Вот какими я их себе представляю.
Бывало, он, перед тем как ринуться на свою угрюмо-стыдливую Данаю, то есть некоторое время стоя возле супружеского ложа, бойцовски пощелкивал членом по плоскому своему животу… Зло и лихо, очень даже хищно пощелкивал… Демонстрировал, то есть, военную мощь, как оценили бы политические журналисты. А пупок Ванькин в те поры был похож на вертикальную прорезь в американском игровом автомате… Ух! так и хотелось бросить туда монетку! Но, с годами, щелка приняла горизонтальное положение… а там и вовсе превратилась в горестный, будто плачущий, ротик…
Да: жена… Ванькин боевитый уд как-то быстро увял в ее утробе… Возможно, он был изжеван и высосан этой мощной крестьянской утробой слишком уж домовито… Слишком уж по-хозяйски (на семя, потомство) утилизирован…
И, в присутствии супруги, стал походить на идеальный плотницкий отвес.

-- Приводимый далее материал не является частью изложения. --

import Literature.Analysis.FluidPDE.MikadoDirectionFamilies
import HarnessLib

/-!
# Geometric Lemma II for each of the 27 rotated frames (De Lellis–Kwon 2022, §3.4.1:
# "Lemma 3.3 is just applied 27 times")

Analysis/FluidPDE support file on the discharge path of `Torus.DeLellisKwon2022_thm11`
(everything proved; no named facts). De Lellis–Kwon, Anal. PDE 15 (2022) = arXiv:2006.06482, §3.4.1,
choose the energy weights through Lemma 3.3 (Geometric Lemma II) applied to each frame family
`𝓕^{[n],φ} = {A_j f₆, A_j f₇, A_j f₈, A_j f₉}` ("in fact Lemma 3.3 is just applied 27 times, taking into
consideration that `[n] ∈ ℤ₃³`"). `SixDirectionGeometricLemma` proves Lemma 3.3 for an abstract frame
(`DLK.geometric_lemma_frame`: affine coefficients `DLK.frameCoeff f N₀ k`, `u = ∑ₖ Γ_k(u) f_k`,
`Γ_k ≥ N₀` on `|u| ≤ N₀`); this file instantiates it with the frames of `MikadoDirectionFamilies`:

* `DLK.frameDir j k ∈ ℝ³` — the real vector of `DLK.dir (j, 6 + k)`, `k : Fin 4`;
* `DLK.frameDir_orthogonal`, `DLK.one_le_norm_frameDir`, `DLK.frameDir_three` — the hypotheses of
  Lemma 3.3 ((3.4): orthogonal frame of integer vectors of length `≥ 1`, `f₃ = -(f₀ + f₁ + f₂)`), read off
  the decidable facts `DLK.dir_frame_orthogonal`, `DLK.one_le_dot3_dir_self`, `DLK.dir_frame_sum`;
* `DLK.geometric_lemma_frame_family j` — **Lemma 3.3 for `𝓕^{j,φ}`**: for every `N₀ ≥ 0` the affine
  smooth `Γ_k = frameCoeff (frameDir j) N₀ k` satisfy `Γ_k(u) ≥ N₀` for `|u| ≤ N₀` and
  `u = ∑ₖ Γ_k(u) (A_j f_{6+k})`.

## References

* C. De Lellis, H. Kwon, Anal. PDE 15 (2022) = arXiv:2006.06482, Lemma 3.3, §3.4.1. [DelellisKwon2022]
-/

noncomputable section

open Set Function
open scoped InnerProductSpace RealInnerProductSpace ContDiff

namespace Literature.Analysis.FluidPDE

namespace DLK

/-- Euclidean `ℝ³`, local notation. -/
local notation "ℝ³" => EuclideanSpace ℝ (Fin 3)

variable (j : Fin 27)

/-- The frame index `k : Fin 4` as the family index `6 + k : Fin 10`. [folklore] -/
def frameIdx (k : Fin 4) : Fin 10 := ⟨6 + k, by omega⟩

/-- The frame directions `A_j f_{6+k}` as vectors of `ℝ³`. [cite: DelellisKwon2022, §3.1 (𝓕^{j,φ})] -/
def frameDir (k : Fin 4) : ℝ³ := WithLp.toLp 2 fun a => (dir (j, frameIdx k) a : ℝ)

/-- Coordinates of the frame directions. [folklore] -/
@[simp] theorem frameDir_apply (k : Fin 4) (a : Fin 3) : frameDir j k a = (dir (j, frameIdx k) a : ℝ) := rfl

/-- Inner products of frame directions are the integer dot products. [folklore] -/
theorem inner_frameDir (k k' : Fin 4) : ⟪frameDir j k, frameDir j k'⟫_ℝ = (dot3 (dir (j, frameIdx k)) (dir (j, frameIdx k')) : ℝ) := by
  rw [dot3_eq, EuclideanSpace.inner_eq_star_dotProduct]
  simp [dotProduct, Fin.sum_univ_three, frameDir, mul_comm]

/-- `frameIdx 0 = 6`, `1 ↦ 7`, `2 ↦ 8`, `3 ↦ 9`. [folklore] -/
theorem frameIdx_vals : frameIdx 0 = 6 ∧ frameIdx 1 = 7 ∧ frameIdx 2 = 8 ∧ frameIdx 3 = 9 := by
  refine ⟨rfl, rfl, rfl, rfl⟩

/-- **The frame is orthogonal** ((3.4), from `DLK.dir_frame_orthogonal`). [cite: DelellisKwon2022, §3.1 (3.4)] -/
theorem frameDir_orthogonal :
    ⟪frameDir j 0, frameDir j 1⟫_ℝ = 0 ∧ ⟪frameDir j 0, frameDir j 2⟫_ℝ = 0 ∧ ⟪frameDir j 1, frameDir j 2⟫_ℝ = 0 := by
  obtain ⟨h1, h2, h3⟩ := dir_frame_orthogonal j
  refine ⟨?_, ?_, ?_⟩ <;> rw [inner_frameDir] <;> simp only [frameIdx_vals.1, frameIdx_vals.2.1, frameIdx_vals.2.2.1]
  · exact_mod_cast h1
  · exact_mod_cast h2
  · exact_mod_cast h3

/-- **The frame directions have length `≥ 1`** (nonzero integer vectors). [cite: DelellisKwon2022, Lemma 3.3 (|f_k| ≥ 1)] -/
theorem one_le_norm_frameDir (k : Fin 4) : 1 ≤ ‖frameDir j k‖ := by
  have hsq : (1 : ℝ) ≤ ‖frameDir j k‖ ^ 2 := by
    rw [← real_inner_self_eq_norm_sq, inner_frameDir]
    exact_mod_cast one_le_dot3_dir_self (j, frameIdx k)
  nlinarith [norm_nonneg (frameDir j k)]

/-- **`f₃ = -(f₀ + f₁ + f₂)`** for the frame ((3.4), from `DLK.dir_frame_sum`). [cite: DelellisKwon2022, §3.1 (3.4)] -/
theorem frameDir_three : frameDir j 3 = -(frameDir j 0 + frameDir j 1 + frameDir j 2) := by
  ext a
  have h := congrFun (dir_frame_sum j) a
  simp only [Pi.neg_apply, Pi.add_apply] at h
  rw [frameDir_apply, PiLp.neg_apply, PiLp.add_apply, PiLp.add_apply, frameDir_apply, frameDir_apply, frameDir_apply]
  rw [frameIdx_vals.1, frameIdx_vals.2.1, frameIdx_vals.2.2.1, frameIdx_vals.2.2.2, h]
  push_cast
  ring

/-- **De Lellis–Kwon 2022, Lemma 3.3 (Geometric Lemma II) for the frame family `𝓕^{j,φ}`**: for every
`N₀ ≥ 0` the affine smooth functions `Γ_k = DLK.frameCoeff (frameDir j) N₀ k` satisfy `Γ_k(u) ≥ N₀`
whenever `|u| ≤ N₀`, and `u = ∑ₖ Γ_k(u) (A_j f_{6+k})` for all `u ∈ ℝ³`. [cite: DelellisKwon2022, Lemma 3.3 and §3.4.1] -/
theorem geometric_lemma_frame_family {N₀ : ℝ} (hN₀ : 0 ≤ N₀) :
    (∀ k, ContDiff ℝ ∞ (frameCoeff (frameDir j) N₀ k)) ∧
      (∀ k (u : ℝ³), ‖u‖ ≤ N₀ → N₀ ≤ frameCoeff (frameDir j) N₀ k u) ∧
      ∀ u : ℝ³, u = ∑ k, frameCoeff (frameDir j) N₀ k u • frameDir j k := by
  obtain ⟨h01, h02, h12⟩ := frameDir_orthogonal j
  exact geometric_lemma_frame h01 h02 h12 (one_le_norm_frameDir j) (frameDir_three j) hN₀

end DLK

end Literature.Analysis.FluidPDE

Жена… Можно сказать (я видел фотографии), что ее компактные в прошлом губки сияли, как сочные вишенки; они были щедро покрыты польской помадой – словно для защиты от вредителей сада… Но после первой же Ванькиной алкогольной пятилетки ротик ее был уже тускл, скорбен, мелко присборен, затянут, словно бы на шнурок, и, в целом, напоминал анус.

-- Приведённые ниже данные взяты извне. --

import Summits.Ventures.Crystal3D.TopCut.X2Du61Agg3

/-!
# X2 cap cut `X2Du61` (u₀ = -61/100, degrees (d, d_X) = (10, 10)): kernel validation of Gram blocks R1, R2 (chunk theorems okR1_8, okR2_1; cost proxy 0.07 Gbit)

HONEST FRAMING: generated data / kernel-validation file of the venture `Crystal3D` (cell `pub-crystal3d`, phase 2,
seat p2): one piece of the kernel replay of an EXACT pole-augmented («X2») Bachoc–Vallentin cap certificate on `S²`
(format `Bulk/CapX2Cert.X2Cert` of seat p1; cap level u₀ = -61/100, inner products ≤ 1/2) solved directly in
sum-of-squares form (`capx2sos.py` + `exactx2.py`: CLARABEL float solve → exact rounding → integer identities; certificate
`x2sos_d10_dX10_u61over100`, bound value 11.983236 < 12) and checked through `TopCut/X2SOSExpand.lean` + `X2SOSCheck.lean` +
`X2SOSSound.lean` (generic checker + soundness), `TopCut/CapSOSCheck.lean` and the tree's `ThreePointCert.CheckKron`.
Nothing geometric is proved in this file; plain lists of integers / rationals / monomials and `decide +kernel` facts about
them (standard axioms only, no `native_decide`).
-/

namespace Summit.Ventures.Crystal3D.TopCut.X2Du61

open Literature.Geometry.DiscreteGeometry Literature.Geometry.DiscreteGeometry.PolyCert PolyCert.SPoly
open Literature.Geometry.DiscreteGeometry.BachocVallentin
open Summit.Ventures.PackingBounds.ThreePointCert Summit.Ventures.Crystal3D.CapSOS Summit.Ventures.Crystal3D.CapX2 Summit.Ventures.Crystal3D.X2SOS

set_option maxRecDepth 100000 in
set_option maxHeartbeats 0 in
/-- Block `R1`: rows from 120 ((X2Du61.gR1K.z.length - 120) rows) of `zᵀ(LLᵀ)z` added to `dR1c7` give `eR1` (kernel, Kronecker-packed chunk check). [folklore] -/
theorem okR1_8 : chunkOKK X2Du61.gR1K 120 (X2Du61.gR1K.z.length - 120) X2Du61.dR1c7 X2Du61.eR1 = true := by
  decide +kernel

set_option maxRecDepth 100000 in
set_option maxHeartbeats 0 in
/-- Block `R2`: rows from 0 (33 rows) of `zᵀ(LLᵀ)z` added to `[]` give `dR2c1` (kernel, Kronecker-packed chunk check). [folklore] -/
theorem okR2_1 : chunkOKK X2Du61.gR2K 0 33 [] X2Du61.dR2c1 = true := by
  decide +kernel

end Summit.Ventures.Crystal3D.TopCut.X2Du61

Снимаемый на ночь ее бюстгальтер – из нежного, почти невесомого, похожего когда-то на лепестки нежнейших цветов и крылья стрекоз – незаметно превратился в два прочных, довольно вместительных кошеля под картофель. Однажды подойдя к зеркалу и взглянув на живот, дополнительно обезображенный вертикальным шрамом после женской хирургической операции (отчего жир стал откладываться как-то резко несимметрично), она вдруг поняла значение фамилии «Кособрюхова»…
Слезы свои она в юности яростно вытирала кулаками (словно втирала, отчего щеки ее румянились еще жарче), – в ранней молодости то рассеянно смахивала, то стряхивала – по-мужицки лихо и зло, как обильный пот, а в том неопределенном возрасте, в какой она навсегда угодила с Ванькой, Наташа научилась словно бы выковыривать свои мутные редкие слезки – вот так, по-бабьи, скрюченным досуха мизинцем, слезу за слезой.

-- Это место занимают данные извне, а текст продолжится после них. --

import Summits.HodgeConjecture.HodgeConjecture.Theses.TorelliForSymmetries
import Literature.AlgebraicGeometry.Motives.SegreEmbedding

/-!
# Costume certificate for the crux `MiddleInvolutions` (stmt-HodgeConjecture-14418)

Crux-strategist r1 (redirect scan, 2026-08-17). Two kernel-checked facts:

* `middleInvolutions_of_hodgeConjecture : HodgeConjecture → MiddleInvolutions` — **S → C**, for EVERY
  guarded Betti–Hodge datum (re-derivation of the refuter's certificate of 2026-08-16, whose file is
  not visible from this seat). Involutivity `φ ∘ φ = id` is NOT used: the Künneth–Hodge clause turns
  any `B`-Hodge endomorphism of `H^{2n}_B(Y)` into a middle Hodge class on the square `Y × Y`
  (smooth projective of dimension `(n+n)+(n+n)`, `IsSmoothProjective.tensor_holds`), the summit HC
  for `Y × Y` transfers to `B.HodgeConjectureFor` by comparison-compatibility
  (`IsComparisonCompatible.bettiHodgeConjectureFor`), and `ℚ·A ⊆ A ⊗ ℚ`.
* `hodgeConjecture_of_middleInvolutions` — **C → S** modulo exactly the route's four SUPPORT items
  (`ClassicalBettiDatum` = the classical comparison package, `ReflectionsDecide` = the reflection
  lemma, `InvolutionsOfMiddle`, `Assembly` — the last three `provable-now` by the route's own
  account): this is the route's `closes` with its four unused binders dropped.

Hence `middleInvolutions_iff_hodgeConjecture`: given the four supports, `MiddleInvolutions ↔
HodgeConjecture`. The crux is the summit read through the dictionary
`v ↦ s_v` (Hodge class ↦ reflection), `φ ↦ graph φ` (endomorphism ↦ middle Hodge class on the square).
-/

namespace Summit.HodgeConjecture.HodgeConjecture.Cruxes.MiddleInvolutions.Costume

open Literature.AlgebraicGeometry.Motives CategoryTheory MonoidalCategory
open Summit.HodgeConjecture.HodgeConjecture.Theses.TorelliForSymmetries

/-- `ℚ · Aᵖ(X) ⊆ Aᵖ(X) ⊗ ℚ` for a Weil cohomology with `ℚ`-coefficients (same lemma as in the
registered birth skeleton; reproduced so that this certificate imports no `sorry`).
[cite: Kleiman1968, §1.4] -/
theorem mem_ratAlgebraicClasses_of_mem_algebraicClasses {k : Type*} [Field k]
    (W : WeilCohomology k ℚ) (X : SchemeOver k) (p : ℕ) {x : W.obj X (2 * p)}
    (hx : x ∈ W.algebraicClasses X p) : x ∈ W.ratAlgebraicClasses X p := by
  change x ∈ Submodule.span ℚ (W.algebraicLattice X p : Set (W.obj X (2 * p))) at hx
  induction hx using Submodule.span_induction with
  | mem y hy => exact W.algebraicLattice_le_ratAlgebraicClasses X p hy
  | zero => exact zero_mem _
  | add y z _ _ hy hz => exact add_mem hy hz
  | smul q y _ hy =>
    obtain ⟨N, hN, hNy⟩ := hy
    refine ⟨N * q.den, mul_ne_zero hN (by exact_mod_cast q.den_ne_zero), ?_⟩
    have h : (N * (q.den : ℤ)) • (q • y) = q.num • (N • y) := by
      rw [← Int.cast_smul_eq_zsmul ℚ (N * (q.den : ℤ)) (q • y), ← Int.cast_smul_eq_zsmul ℚ N y,
        ← Int.cast_smul_eq_zsmul ℚ q.num _, smul_smul, smul_smul]
      congr 1
      push_cast
      rw [mul_assoc, Rat.den_mul_eq_num]
      ring
    rw [h]
    exact AddSubgroup.zsmul_mem _ hNy _

/-- **S → C.** The summit statement implies the crux `MiddleInvolutions` for every guarded
Betti–Hodge datum; involutivity is unused. [cite: VoisinHodgeI2002, Lemma 11.41 and §11.3.3] -/
theorem middleInvolutions_of_hodgeConjecture : _root_.HodgeConjecture → MiddleInvolutions := by
  intro hHC
  unfold Summit.HodgeConjecture.HodgeConjecture.Theses.TorelliForSymmetries.MiddleInvolutions
  intro B hB K n Y hY φ _hφ j' hj
  -- the square is smooth projective of dimension (n+n)+(n+n)
  have hYY : IsSmoothProjective ((n + n) + (n + n)) (Y ⊗ Y) :=
    IsSmoothProjective.tensor_holds hY hY
  -- Künneth–Hodge clause at X := Y, i := 2n: a middle Hodge class on Y × Y inducing φ
  obtain ⟨u, hu, hind⟩ := K hY hYY (2 * n) j' hj φ
  -- summit HC for Y × Y, transferred to the B-relative statement in codimension n + n
  have hHC' : B.HodgeConjectureFor hYY (n + n) :=
    hB.bettiHodgeConjectureFor hYY (hHC hYY) (n + n)
  have hu' : u ∈ B.W.algebraicClasses (Y ⊗ Y) (n + n) :=
    (B.hodgeConjectureFor_iff hYY (n + n)).1 hHC' hu
  exact ⟨u, mem_ratAlgebraicClasses_of_mem_algebraicClasses B.W (Y ⊗ Y) (n + n) hu', hind⟩

/-- **C → S modulo the route's four support items** (the route's `closes` with its unused binders
`InvolutionsAreCorrespondences`, `HypersurfaceInvolutions`, `CyclicGenericCommutant`,
`SurfaceInvolutions` dropped). -/
theorem hodgeConjecture_of_middleInvolutions (hDatum : ClassicalBettiDatum)
    (hRefl : ReflectionsDecide) (hGlue : InvolutionsOfMiddle) (hAsm : Assembly) :
    MiddleInvolutions → _root_.HodgeConjecture :=
  fun hM => hAsm hDatum (hGlue hRefl hM)

/-- **The costume theorem.** Given the four support items (classical comparison package +
three elementary lemmas), the crux `MiddleInvolutions` is EQUIVALENT to the summit statement. -/
theorem middleInvolutions_iff_hodgeConjecture (hDatum : ClassicalBettiDatum)
    (hRefl : ReflectionsDecide) (hGlue : InvolutionsOfMiddle) (hAsm : Assembly) :
    MiddleInvolutions ↔ _root_.HodgeConjecture :=
  ⟨hodgeConjecture_of_middleInvolutions hDatum hRefl hGlue hAsm, middleInvolutions_of_hodgeConjecture⟩

/-- Same, with the route's `closes` consumed literally (its nine binders in route order). -/
theorem hodgeConjecture_of_middleInvolutions' (hDatum : ClassicalBettiDatum)
    (hRefl : ReflectionsDecide) (hGlue : InvolutionsOfMiddle) (hAsm : Assembly)
    (h0 : InvolutionsAreCorrespondences) (h2 : HypersurfaceInvolutions)
    (h3 : CyclicGenericCommutant) (h4 : SurfaceInvolutions) :
    MiddleInvolutions → _root_.HodgeConjecture :=
  fun hM => closes h0 hAsm h2 h3 h4 hM hDatum hRefl hGlue

end Summit.HodgeConjecture.HodgeConjecture.Cruxes.MiddleInvolutions.Costume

KigomaВ то лето, когда Ванька наградил Маржарету плодом ее чрева, он все равно не жил у нее постоянно. (Она работала кем-то в трех библиотеках сразу – и снимала комнатку в Ясеневе.) Нет, не жилось у нее Ваньке: то и дело возвращался он в свое Братеево, на привычное лежбище.
Дело, конечно, законное. Но… Но омрачалось оно для меня тем, что, несмотря на обладание второй связкой ключей, которые я специально для него сделал, Ванька взял себе за правило попадать в упомянутое лежбище непременно через окно.
Ну как – «попадать»? Телятниковская конура располагалась на четвертом этаже девятиэтажной коробки с лифтом. Однако Ванька (зверски перекашивая при том багровевшую рожу) предпочитал ползти вверх по ржавой водосточной трубе. Это ритуальное его мероприятие проходило следующим образом.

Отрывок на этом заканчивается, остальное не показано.